EXERCISE INSTRUCTIONS >> Go through the entries below and tally the lines containing the string "family"; report only the tally.
======== RECORDS FOR THIS TASK
import Summits.KontsevichZagierPeriods.KontsevichZagierPeriods.Theorems.LiouvilleUnfoldingAyoubPiLocalKernel
import Summits.KontsevichZagierPeriods.KontsevichZagierPeriods.Theorems.TerasomaMultiplicationBetaCancellationOfAyoubPiCancellation
import Literature.NumberTheory.Transcendental.KZCalculusProofs
import Literature.NumberTheory.Transcendental.KZSubcalculusInvariants

/-!
# `AyoubPiLocalKernel` (stmt-KontsevichZagierPeriods-0541) — negative knowledge: which moves a `[π]`-local certificate needs

The crux (`= KZ.PiLocalKernel`, Ayoub's Conjecture 7 for the four-move calculus) asks, for a pinned
family `P n r = [unit disc] × r` and `c` with `KZ.eval c = 0`, for an iterate
`(lift (of ∘ P))^[N] c ∈ KZ.relations`. Two natural STRENGTHENINGS — the same conclusion inside a
SUB-calculus — are FALSE, by explicit value-`0` witnesses that the full calculus settles with `N = 0`:

* without the additivity moves (1a)+(1b) (`not_piLocalKernel_covNL`): witness `c = [ℝ⁰, 0]`; the
  invariant is `KZ.coeffSum`, preserved by rules (2)+(3) (`KZ.closure_cov_nl_le_ker_coeffSum`) and by
  `lift (of ∘ P)` (generators go to generators);
* without Newton–Leibniz (3) (`not_piLocalKernel_noNL`): witness `c = [ℝ⁰ × [0,1], 1] − [ℝ⁰, 1]`, ONE
  printed rule-(3) move; the invariant is the dimension-graded evaluation (sum of the values of the
  dimension-`k` generators), preserved by (1a), (1b), (2) — which relate generators of one dimension
  and evaluate to `0` — and shifted by `2` in the grading by `lift (of ∘ P)`.
So every `[π]`-local certificate of a dimension-mixing identity contains printed rule (3), and every
certificate of a one-generator identity contains an additivity move: multiplying by discs replaces
neither. (Without change of variables (2) the question is left open here.)
[cite: KontsevichZagierPeriods2001, §1.2 rules (1)–(3)] [cite: Ayoub2014, Def. 6 and Conj. 7]
-/

noncomputable section

open MeasureTheory Set
open Literature.NumberTheory.Transcendental
open Literature.NumberTheory.Transcendental.KZ

namespace Summit.KontsevichZagierPeriods.LiouvilleUnfolding.AyoubPiLocalKernelNegative.Subcalculi

open Summit.KontsevichZagierPeriods.KontsevichZagierPeriods.BetaCancellationLine
  (exists_pinned piRep_mul_sub_lift_mem_relations)

/-! ## Rules (2)+(3) alone: the coefficient sum obstructs -/

/-- `lift (of ∘ P)` sends generators to generators, so it preserves `KZ.coeffSum`. [folklore] -/
theorem coeffSum_lift (P : ∀ n : ℕ, IntegralRep n → IntegralRep (n + 2)) (c : FormalRep) :
    coeffSum (FreeAbelianGroup.lift (fun s : (Σ n, IntegralRep n) => of (P s.1 s.2)) c) =
      coeffSum c := by
  induction c using FreeAbelianGroup.induction_on with
  | zero => simp
  | of s =>
    rw [FreeAbelianGroup.lift_apply_of, coeffSum_of]
    exact (FreeAbelianGroup.lift_apply_of _ _).symm
  | neg s ih => rw [map_neg, map_neg, map_neg, ih]
  | add x y hx hy => rw [map_add, map_add, map_add, hx, hy]

/-- … and so do its iterates. [folklore] -/
theorem coeffSum_lift_iterate (P : ∀ n : ℕ, IntegralRep n → IntegralRep (n + 2)) (N : ℕ)
    (c : FormalRep) :
    coeffSum ((⇑(FreeAbelianGroup.lift (fun s : (Σ n, IntegralRep n) => of (P s.1 s.2))))^[N] c) =
      coeffSum c := by
  induction N with
  | zero => rfl
  | succ N ih => rw [Function.iterate_succ_apply', coeffSum_lift, ih]

/-- **Additivity is load-bearing even `[π]`-locally.** The crux with `KZ.relations` replaced by the
sub-calculus generated by change of variables (2) and Newton–Leibniz (3) is FALSE: for `c = [ℝ⁰, 0]`
(value `0`; a relation of the full calculus) every iterate `(lift (of ∘ P))^[N] c` is one generator,
of coefficient sum `1`, while rules (2)+(3) preserve the coefficient sum. [folklore] -/
theorem not_piLocalKernel_covNL :
    ¬ ∀ P : ∀ n : ℕ, IntegralRep n → IntegralRep (n + 2),
      (∀ (n : ℕ) (r : IntegralRep n),
        (P n r).domain = {z : Fin (n + 2) → ℝ | z 0 ^ 2 + z 1 ^ 2 ≤ 1 ∧
            (fun i : Fin n => z i.succ.succ) ∈ r.domain} ∧
          (P n r).integrand = fun z => r.integrand (fun i : Fin n => z i.succ.succ)) →
      ∀ c : FormalRep, eval c = 0 → ∃ N : ℕ,
        (⇑(FreeAbelianGroup.lift (fun s : (Σ n, IntegralRep n) => of (P s.1 s.2))))^[N] c ∈
          AddSubgroup.closure (changeOfVariablesRel ∪ newtonLeibnizRel) := by
  intro h
  obtain ⟨P, hP⟩ := exists_pinned
  -- the witness `[ℝ⁰, 0]`
  let z : IntegralRep 0 := IntegralRep.ofRational univ 0 1
    Literature.ModelTheory.ExponentialFields.isSemialgebraic_univ (fun _ _ => by simp) (by simp)
  have h0 : eval (of z) = 0 := by
    rw [eval_of]
    simp [z, IntegralRep.value_ofRational]
  obtain ⟨N, hN⟩ := h P hP _ h0
  have h1 : coeffSum ((⇑(FreeAbelianGroup.lift
      (fun s : (Σ n, IntegralRep n) => of (P s.1 s.2))))^[N] (of z)) = 0 :=
    closure_cov_nl_le_ker_coeffSum hN
  rw [coeffSum_lift_iterate, coeffSum_of] at h1
  exact one_ne_zero h1

/-! ## Rules (1a)+(1b)+(2) alone: the dimension grading obstructs -/

/-- The dimension-graded evaluation on a generator. [folklore] -/
theorem gradedEval_of (k : ℕ) {n : ℕ} (r : IntegralRep n) :
    FreeAbelianGroup.lift (fun s : (Σ n, IntegralRep n) => if s.1 = k then s.2.value else (0 : ℝ))
      (of r) = if n = k then r.value else 0 :=
  FreeAbelianGroup.lift_apply_of _ _

/-- Rules (1a), (1b), (2) preserve the dimension-graded evaluation: each relates generators of ONE
dimension and evaluates to `0` (soundness, `KZ.eval_eq_zero_of_mem_*_holds`). [folklore] -/
theorem closure_noNL_le_ker_gradedEval (k : ℕ) :
    AddSubgroup.closure (domainAddRel ∪ integrandAddRel ∪ changeOfVariablesRel) ≤
      (FreeAbelianGroup.lift
        (fun s : (Σ n, IntegralRep n) => if s.1 = k then s.2.value else (0 : ℝ))).ker := by
  refine (AddSubgroup.closure_le _).mpr ?_
  rintro c ((hc | hc) | hc)
  · have h0 : eval c = 0 := eval_eq_zero_of_mem_domainAddRel_holds hc
    obtain ⟨n, r, r₁, r₂, -, -, -, -, rfl⟩ := hc
    change FreeAbelianGroup.lift _ _ = 0
    simp only [map_sub, eval_of, gradedEval_of] at h0 ⊢
    split_ifs
    · exact h0
    · simp
  · have h0 : eval c = 0 := eval_eq_zero_of_mem_integrandAddRel_holds hc
    obtain ⟨n, r, r₁, r₂, -, -, -, rfl⟩ := hc
    change FreeAbelianGroup.lift _ _ = 0
    simp only [map_sub, eval_of, gradedEval_of] at h0 ⊢
    split_ifs
    · exact h0
    · simp
  · have h0 : eval c = 0 := eval_eq_zero_of_mem_changeOfVariablesRel_holds hc
    obtain ⟨n, r, r', Φ, Φ', -, -, -, -, -, rfl⟩ := hc
    change FreeAbelianGroup.lift _ _ = 0
    simp only [map_sub, eval_of, gradedEval_of] at h0 ⊢
    split_ifs
    · exact h0
    · simp

/-- The value of a pinned multiple: `value (P n r) = π · value r` (from `[π] * [r] ≡ [P r]`,
soundness and Fubini). [folklore] -/
theorem value_pinned (P : ∀ n : ℕ, IntegralRep n → IntegralRep (n + 2))
    (hP : ∀ (n : ℕ) (r : IntegralRep n),
      (P n r).domain = {z : Fin (n + 2) → ℝ | z 0 ^ 2 + z 1 ^ 2 ≤ 1 ∧
          (fun i : Fin n => z i.succ.succ) ∈ r.domain} ∧
        (P n r).integrand = fun z => r.integrand (fun i : Fin n => z i.succ.succ))
    {n : ℕ} (r : IntegralRep n) : (P n r).value = Real.pi * r.value := by
  have h0 : eval (of piRep * of r -
      FreeAbelianGroup.lift (fun s : (Σ n, IntegralRep n) => of (P s.1 s.2)) (of r)) = 0 :=
    relations_le_ker_eval_holds (piRep_mul_sub_lift_mem_relations P hP (of r))
  rw [map_sub, eval_piRep_mul, sub_eq_zero, eval_of] at h0
  have h1 : eval (FreeAbelianGroup.lift (fun s : (Σ n, IntegralRep n) => of (P s.1 s.2)) (of r)) =
      (P n r).value := by
    have e : FreeAbelianGroup.lift (fun s : (Σ n, IntegralRep n) => of (P s.1 s.2)) (of r) =
        of (P n r) := FreeAbelianGroup.lift_apply_of _ _
    rw [e, eval_of]
  rw [h1] at h0
  exact h0.symm

/-- **Iterates of a pinned family on a generator**: one generator, dimension raised by `2N`, value
multiplied by `π ^ N`. [folklore] -/
theorem lift_iterate_of (P : ∀ n : ℕ, IntegralRep n → IntegralRep (n + 2))
    (hP : ∀ (n : ℕ) (r : IntegralRep n),
      (P n r).domain = {z : Fin (n + 2) → ℝ | z 0 ^ 2 + z 1 ^ 2 ≤ 1 ∧
          (fun i : Fin n => z i.succ.succ) ∈ r.domain} ∧
        (P n r).integrand = fun z => r.integrand (fun i : Fin n => z i.succ.succ))
    (N : ℕ) (s : Σ n, IntegralRep n) :
    ∃ t : Σ n, IntegralRep n, t.1 = s.1 + 2 * N ∧ t.2.value = Real.pi ^ N * s.2.value ∧
      (⇑(FreeAbelianGroup.lift (fun s : (Σ n, IntegralRep n) => of (P s.1 s.2))))^[N]
        (FreeAbelianGroup.of s) = FreeAbelianGroup.of t := by
  induction N with
  | zero => exact ⟨s, by simp, by simp, rfl⟩
  | succ N ih =>
    obtain ⟨t, ht1, ht2, ht3⟩ := ih
    refine ⟨⟨t.1 + 2, P t.1 t.2⟩, by show t.1 + 2 = s.1 + 2 * (N + 1); rw [ht1]; ring, ?_, ?_⟩
    · show (P t.1 t.2).value = _
      rw [value_pinned P hP, ht2, pow_succ]
      ring
    · rw [Function.iterate_succ_apply', ht3, FreeAbelianGroup.lift_apply_of]
      rfl

/-- **Newton–Leibniz is load-bearing even `[π]`-locally.** The crux with `KZ.relations` replaced by
the sub-calculus generated by (1a), (1b), (2) is FALSE: the witness `c = [ℝ⁰ × [0,1], 1] − [ℝ⁰, 1]`
is one rule-(3) move (so `c ∈ KZ.relations`, value `0`), but the graded evaluation in dimension `2N`
of `(lift (of ∘ P))^[N] c` is `−π ^ N ≠ 0` (the disc-powers of `[ℝ⁰, 1]` live in dimension `2N`,
those of the slab in dimension `2N + 1`). [folklore] -/
theorem not_piLocalKernel_noNL :
    ¬ ∀ P : ∀ n : ℕ, IntegralRep n → IntegralRep (n + 2),
      (∀ (n : ℕ) (r : IntegralRep n),
        (P n r).domain = {z : Fin (n + 2) → ℝ | z 0 ^ 2 + z 1 ^ 2 ≤ 1 ∧
            (fun i : Fin n => z i.succ.succ) ∈ r.domain} ∧
          (P n r).integrand = fun z => r.integrand (fun i : Fin n => z i.succ.succ)) →
      ∀ c : FormalRep, eval c = 0 → ∃ N : ℕ,
        (⇑(FreeAbelianGroup.lift (fun s : (Σ n, IntegralRep n) => of (P s.1 s.2))))^[N] c ∈
          AddSubgroup.closure (domainAddRel ∪ integrandAddRel ∪ changeOfVariablesRel) := by
  intro h
  obtain ⟨P, hP⟩ := exists_pinned
  -- the unit constant `[ℝ⁰, 1]` and its slab `[ℝ⁰ × [0,1], 1]`
  let u : IntegralRep 0 := IntegralRep.ofRational univ 1 1
    Literature.ModelTheory.ExponentialFields.isSemialgebraic_univ (fun _ _ => by simp) (by simp)
  have hu : u.value = 1 := by
    simp only [u, IntegralRep.value_ofRational]
    simp [Measure.real, volume_pi]
  have hc : of (u.slab 0) - of u ∈ relations :=
    newtonLeibnizRel_subset_relations (u.of_slab_sub_of_mem_newtonLeibnizRel 0)
  have h0 : eval (of (u.slab 0) - of u) = 0 := relations_le_ker_eval_holds hc
  obtain ⟨N, hN⟩ := h P hP _ h0
  have h1 : FreeAbelianGroup.lift
      (fun s : (Σ n, IntegralRep n) => if s.1 = 0 + 2 * N then s.2.value else (0 : ℝ))
      ((⇑(FreeAbelianGroup.lift (fun s : (Σ n, IntegralRep n) => of (P s.1 s.2))))^[N]
        (of (u.slab 0) - of u)) = 0 :=
    closure_noNL_le_ker_gradedEval _ hN
  obtain ⟨t₁, ht₁, -, e₁⟩ := lift_iterate_of P hP N ⟨1, u.slab 0⟩
  obtain ⟨t₀, ht₀, hv₀, e₀⟩ := lift_iterate_of P hP N ⟨0, u⟩
  dsimp only at ht₁ ht₀ hv₀
  have e : (⇑(FreeAbelianGroup.lift (fun s : (Σ n, IntegralRep n) => of (P s.1 s.2))))^[N]
      (of (u.slab 0) - of u) = FreeAbelianGroup.of t₁ - FreeAbelianGroup.of t₀ := by
    rw [← e₁, ← e₀]
    exact iterate_map_sub _ N _ _
  rw [e, map_sub, FreeAbelianGroup.lift_apply_of, FreeAbelianGroup.lift_apply_of,
    if_neg (show t₁.1 ≠ 0 + 2 * N by rw [ht₁]; omega), if_pos ht₀, hv₀, zero_sub, neg_eq_zero] at h1
  -- `h1 : π ^ N * value [ℝ⁰, 1] = 0`, absurd since `π ≠ 0`
  simp [hu] at h1

end Summit.KontsevichZagierPeriods.LiouvilleUnfolding.AyoubPiLocalKernelNegative.Subcalculi

end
================
EXERCISE SOLUTION >> 2